One of the reasons you need a stout rod and heavy duty reel is because of all the predator fish. If you don't get those target fish to the boat quickly, a shark or Jew fish will take them from you again and again. I'd pack your heaviest gear and only bring bass gear if you plan on fishing for bait.


----------



## kingfisher 11 (Jan 26, 2000)

thill said:


> One of the reasons you need a stout rod and heavy duty reel is because of all the predator fish. If you don't get those target fish to the boat quickly, a shark or Jew fish will take them from you again and again. I'd pack your heaviest gear and only bring bass gear if you plan on fishing for bait.


I have heavy gear, maybe go to 40-50# mainline? I know the line will be fresh since I am putting it on. Everything they have seems like it old and tired.

Last trip to Florida I watched the boats come in. The people that seem to be either locals or repeat customers brought gear. They use rods that seem to be a bit lighter than the rentals. I think that is because many of the half day trips are by novices. They would loose twice as much gear with them if they did not use heavy equipment.

Getting fish quick to the boat with heavy gear now makes sense when you bring up the predator fish.


----------



## Radar420 (Oct 7, 2004)

kingfisher 11 said:


> Getting fish quick to the boat with heavy gear now makes sense when you bring up the predator fish.


It will also help in avoiding tangles with all the other lines in the water.

Here's what Hubbard's recommends for the 10hr: 

"We recommend 60 to 80 lb. test line, 6 oz. sinker, and 6/0 or 7/0 hook for big fish like Grouper.
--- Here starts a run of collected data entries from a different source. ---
omit [DecidableEq ι] in
/-- The constant `C(ι, K, K₀) = 4π (card ι)² 2^K I_{K₀}` of the nonlinear estimate. [folklore] -/
def nonlinConst (ι : Type*) [Fintype ι] (K K₀ : ℕ) : ℝ :=
  4 * π * (Fintype.card ι : ℝ) ^ 2 * 2 ^ K * weightMass (EuclideanSpace ℝ ι) K₀

omit [DecidableEq ι] in
/-- `0 ≤ C(ι, K, K₀)`. [folklore] -/
theorem nonlinConst_nonneg (K K₀ : ℕ) : 0 ≤ nonlinConst ι K K₀ := by
  unfold nonlinConst
  have := weightMass_nonneg (E := (EuclideanSpace ℝ ι)) K₀
  positivity

variable {K K₀ : ℕ} {A₀ A B₀ B : ℝ} {v w : (EuclideanSpace ℝ ι) → ι → ℂ}

omit [DecidableEq ι] in
/-- `‖∑ j, ∑ k, a j k‖ ≤ (card ι)² M` when every term is bounded by `M`. [folklore] -/
theorem norm_sum_sum_le {a : ι → ι → ℂ} {M : ℝ} (h : ∀ j k, ‖a j k‖ ≤ M) :
    ‖∑ j, ∑ k, a j k‖ ≤ (Fintype.card ι : ℝ) ^ 2 * M := by
  calc ‖∑ j, ∑ k, a j k‖ ≤ ∑ j, ‖∑ k, a j k‖ := norm_sum_le _ _
    _ ≤ ∑ j, ∑ k, ‖a j k‖ := Finset.sum_le_sum fun j _ => norm_sum_le _ _
    _ ≤ ∑ _j : ι, ∑ _k : ι, M := Finset.sum_le_sum fun j _ => Finset.sum_le_sum fun k _ => h j k
    _ = (Fintype.card ι : ℝ) ^ 2 * M := by simp [Finset.sum_const, Finset.card_univ]; ring

/-- **The nonlinear estimate, mixed orders.** For `v`, `w` with decay of the integrable order
`K₀ > card ι` (constants `A₀`, `B₀`) and of order `K` (constants `A`, `B`), measurable,
`‖N(v, w)(ξ)‖ ≤ C(ι, K, K₀) (A B₀ + A₀ B) ‖ξ‖ (1 + ‖ξ‖)^{-K}` (symbol bound `2‖ξ‖` times the
convolution estimate; Lemarié-Rieusset 2016, §8.5). [folklore] -/
theorem norm_nonlin_le_mixed (hK₀ : Fintype.card ι < K₀) (hv₀ : HasDecay K₀ A₀ v)
    (hv : HasDecay K A v) (hw₀ : HasDecay K₀ B₀ w) (hw : HasDecay K B w)
    (hvm : AEStronglyMeasurable v volume) (hwm : AEStronglyMeasurable w volume) (ξ : (EuclideanSpace ℝ ι)) :
    ‖nonlin v w ξ‖ ≤ nonlinConst ι K K₀ * (A * B₀ + A₀ * B) * ‖ξ‖ * ((1 + ‖ξ‖) ^ K)⁻¹ := by
  have hA : 0 ≤ A := hv.nonneg
  have hB : 0 ≤ B := hw.nonneg
  have hA₀ : 0 ≤ A₀ := hv₀.nonneg
  have hB₀ : 0 ≤ B₀ := hw₀.nonneg
  have hI := weightMass_nonneg (E := (EuclideanSpace ℝ ι)) K₀
  have hC0 := nonlinConst_nonneg (ι := ι) K K₀
  set X := 2 ^ K * weightMass (EuclideanSpace ℝ ι) K₀ * (A * B₀ + A₀ * B) * ((1 + ‖ξ‖) ^ K)⁻¹ with hX
  have hX0 : 0 ≤ X := by positivity
  have hconv : ∀ j k, ‖fconv (v · j) (w · k) ξ‖ ≤ X := fun j k =>
    (fconv_bound_mixed hK₀ (hv₀.apply j) (hv.apply j) (hw₀.apply k) (hw.apply k)
      (aesm_apply hvm j)
      (aesm_apply hwm k) ξ).2
  have hterm : ∀ j k l, ‖(lerayDerivSymbol j k l ξ : ℂ) * fconv (v · j) (w · k) ξ‖ ≤
      2 * ‖ξ‖ * X := fun j k l => by
    rw [norm_mul]
    exact mul_le_mul (norm_ofReal_lerayDerivSymbol_le j k l ξ) (hconv j k) (norm_nonneg _)
      (by positivity)
  refine (pi_norm_le_iff_of_nonneg (by positivity)).2 fun l => ?_
  rw [nonlin_apply, norm_mul]
  have h2π : ‖-(2 * (π : ℂ) * Complex.I)‖ = 2 * π := by
    simp [Complex.norm_real, Real.norm_eq_abs, abs_of_pos Real.pi_pos]
  rw [h2π]
  calc 2 * π * ‖∑ j, ∑ k, (lerayDerivSymbol j k l ξ : ℂ) * fconv (v · j) (w · k) ξ‖
      ≤ 2 * π * ((Fintype.card ι : ℝ) ^ 2 * (2 * ‖ξ‖ * X)) :=
        mul_le_mul_of_nonneg_left (norm_sum_sum_le fun j k => hterm j k l) (by positivity)
    _ = nonlinConst ι K K₀ * (A * B₀ + A₀ * B) * ‖ξ‖ * ((1 + ‖ξ‖) ^ K)⁻¹ := by
        simp only [hX, nonlinConst]; ring

/-- The nonlinear estimate at the integrable order:
`‖N(v, w)(ξ)‖ ≤ 2 C(ι, K₀, K₀) A B ‖ξ‖ (1 + ‖ξ‖)^{-K₀}`. [folklore] -/
theorem norm_nonlin_le (hK₀ : Fintype.card ι < K₀) (hv : HasDecay K₀ A v) (hw : HasDecay K₀ B w)
    (hvm : AEStronglyMeasurable v volume) (hwm : AEStronglyMeasurable w volume) (ξ : (EuclideanSpace ℝ ι)) :
    ‖nonlin v w ξ‖ ≤ nonlinConst ι K₀ K₀ * (2 * (A * B)) * ‖ξ‖ * ((1 + ‖ξ‖) ^ K₀)⁻¹ := by
  have h := norm_nonlin_le_mixed hK₀ hv hv hw hw hvm hwm ξ
  calc ‖nonlin v w ξ‖ ≤ nonlinConst ι K₀ K₀ * (A * B + A * B) * ‖ξ‖ * ((1 + ‖ξ‖) ^ K₀)⁻¹ := h
    _ = nonlinConst ι K₀ K₀ * (2 * (A * B)) * ‖ξ‖ * ((1 + ‖ξ‖) ^ K₀)⁻¹ := by ring

/-- The nonlinearity loses the factor `‖ξ‖ ≤ 1 + ‖ξ‖`: as a decay bound of order `K - 1`… stated
for order `K` from inputs of order `K + 1`:
`HasDecay K (C(ι,K+1,K₀)(A B₀ + A₀ B)) (N(v,w))`. [folklore] -/
theorem hasDecay_nonlin (hK₀ : Fintype.card ι < K₀) (hv₀ : HasDecay K₀ A₀ v)
    (hv : HasDecay (K + 1) A v) (hw₀ : HasDecay K₀ B₀ w) (hw : HasDecay (K + 1) B w)
    (hvm : AEStronglyMeasurable v volume) (hwm : AEStronglyMeasurable w volume) :
    HasDecay K (nonlinConst ι (K + 1) K₀ * (A * B₀ + A₀ * B)) (nonlin v w) := fun ξ => by
  have h := norm_nonlin_le_mixed hK₀ hv₀ hv hw₀ hw hvm hwm ξ
  have hC : 0 ≤ nonlinConst ι (K + 1) K₀ * (A * B₀ + A₀ * B) := by
    have := nonlinConst_nonneg (ι := ι) (K + 1) K₀
    have := hv.nonneg; have := hw.nonneg; have := hv₀.nonneg; have := hw₀.nonneg
    positivity
  calc ‖nonlin v w ξ‖ ≤ nonlinConst ι (K + 1) K₀ * (A * B₀ + A₀ * B) * ‖ξ‖ *
        ((1 + ‖ξ‖) ^ (K + 1))⁻¹ := h
    _ = nonlinConst ι (K + 1) K₀ * (A * B₀ + A₀ * B) * (‖ξ‖ * ((1 + ‖ξ‖) ^ (K + 1))⁻¹) := by
        ring
    _ ≤ nonlinConst ι (K + 1) K₀ * (A * B₀ + A₀ * B) * ((1 + ‖ξ‖) ^ K)⁻¹ := by
        apply mul_le_mul_of_nonneg_left _ hC
        have hpos : 0 < 1 + ‖ξ‖ := by positivity
        rw [pow_succ, mul_inv, ← mul_assoc, mul_comm ‖ξ‖, mul_assoc]
        apply mul_le_of_le_one_right (by positivity)
        rw [mul_inv_le_iff₀ hpos, one_mul]
        linarith [norm_nonneg ξ]

/-- **Incompressibility of the projected term**: `∑ₗ ξₗ N(v, w)(ξ)_l = 0` for all `v`, `w`, `ξ`
(`sum_mul_lerayDerivSymbol`). Hence every Duhamel iterate built from `N` is divergence free on
the Fourier side. [folklore] -/
theorem sum_mul_nonlin (v w : (EuclideanSpace ℝ ι) → ι → ℂ) (ξ : (EuclideanSpace ℝ ι)) : ∑ l, (ξ l : ℂ) * nonlin v w ξ l = 0 := by
  simp only [nonlin_apply, Finset.mul_sum, ← mul_assoc]
  rw [Finset.sum_comm]
  refine Finset.sum_eq_zero fun j _ => ?_
  rw [Finset.sum_comm]
  refine Finset.sum_eq_zero fun k _ => ?_
  have h := sum_mul_lerayDerivSymbol j k ξ
  have h' : ∑ l, (ξ l : ℂ) * (lerayDerivSymbol j k l ξ : ℂ) = 0 := by
    rw [← Complex.ofReal_zero, ← h, Complex.ofReal_sum]
    simp [Complex.ofReal_mul]
  calc ∑ l, (ξ l : ℂ) * -(2 * π * Complex.I) * (lerayDerivSymbol j k l ξ : ℂ) *
        fconv (v · j) (w · k) ξ
      = (-(2 * π * Complex.I) * fconv (v · j) (w · k) ξ) *
          ∑ l, (ξ l : ℂ) * (lerayDerivSymbol j k l ξ : ℂ) := by
        rw [Finset.mul_sum]; congr 1 with l; ring
    _ = 0 := by rw [h', mul_zero]

/-- The nonlinearity vanishes at the zero frequency (`m_{jkl}(0) = 0`). [folklore] -/
@[simp]
theorem nonlin_zero_freq (v w : (EuclideanSpace ℝ ι) → ι → ℂ) : nonlin v w 0 = 0 := by
  ext l
  simp [nonlin_apply]

/-- **Conjugation symmetry of the nonlinearity**: if `v(-ξ) = conj v(ξ)` and `w(-ξ) = conj w(ξ)`
componentwise then `N(v, w)(-ξ) = conj N(v, w)(ξ)` (the symbol is real and odd, `conj(-2πi) =
2πi`). [folklore] -/
theorem nonlin_conj_symm (hv : ∀ ξ j, v (-ξ) j = conj (v ξ j)) (hw : ∀ ξ j, w (-ξ) j = conj (w ξ j))
    (ξ : (EuclideanSpace ℝ ι)) (l : ι) : nonlin v w (-ξ) l = conj (nonlin v w ξ l) := by
  simp only [nonlin_apply, map_mul, map_neg, map_sum, Complex.conj_ofReal, lerayDerivSymbol_neg,
    Complex.ofReal_neg]
  have hc : ∀ j k, fconv (v · j) (w · k) (-ξ) = conj (fconv (v · j) (w · k) ξ) := fun j k =>
    fconv_conj_symm (fun η => hv η j) (fun η => hw η k) ξ
  simp only [hc, map_ofNat, Complex.conj_I]
  simp only [neg_mul, Finset.sum_neg_distrib, mul_neg, neg_neg]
We recommend 40 to 50 lb. test line, 4 oz. sinker, and 4/0 or 5/0 hook for smaller fish like Snapper and Hogfish."


----------



## kingfisher 11 (Jan 26, 2000)

I read this before I booked, still think that is rather heavy line. I used the rods they have and the size of the fish they catch it was like catching pan fish on my salmon rods. Sure you get bigger fish but I like to feel the hit instead of waiting until it feels heavy:lol: The all day trips are not as crowded they way they assign spots.

I would like to hear is what guys use for artificial's when doing a deep water trip? I know they fish reefs and sunken ships so snags are a issue. I was wondering if large lead heads, or jigging spoons would be useful? 




Radar420 said:


> It will also help in avoiding tangles with all the other lines in the water.
> 
> Here's what Hubbard's recommends for the 10hr:
> 
> ...


----------



## Radar420 (Oct 7, 2004)

kingfisher 11 said:


> I read this before I booked, still think that is rather heavy line. I used the rods they have and the size of the fish they catch it was like catching pan fish on my salmon rods. Sure you get bigger fish but I like to feel the hit instead of waiting until it feels heavy:lol: The all day trips are not as crowded they way they assign spots.
> 
> I would like to hear is what guys use for artificial's when doing a deep water trip? I know they fish reefs and sunken ships so snags are a issue. I was wondering if large lead heads, or jigging spoons would be useful?


There's a guy on the florida sportsman website who is a regular on the 39hr trips and a former commercial fisherman. His specialty is mangrove snapper and he uses 60lb I think. A big mangrove on this trip is like 10 lbs - he ups the size in case he hooks a grouper or aj. The big line is so you can hopefully avoid the fish getting back into the rocks or wrecks and breaking you off.

As far as jigs, butterfly jigs are popular (be prepared for a workout just jigging them) as well as hair jigs. On one of the last 39hr trips a guy did really good just using a hair jig with a 8/0 hook. A jig called a nekid ball jig is pretty popular as well.

Your best bet would be to email the place and ask them what you should bring or types of lures to try.


----------



## thill (Aug 23, 2006)

You're spooling up braid, correct?


----------



## Northernfisher (Jul 29, 2010)

kingfisher 11 said:


> Last trip to Florida I watched the boats come in. The people that seem to be either locals or repeat customers brought gear. *They use rods that seem to be a bit lighter than the rentals*. I think that is because many of the half day trips are by novices. They would loose twice as much gear with them if they did not use heavy equipment.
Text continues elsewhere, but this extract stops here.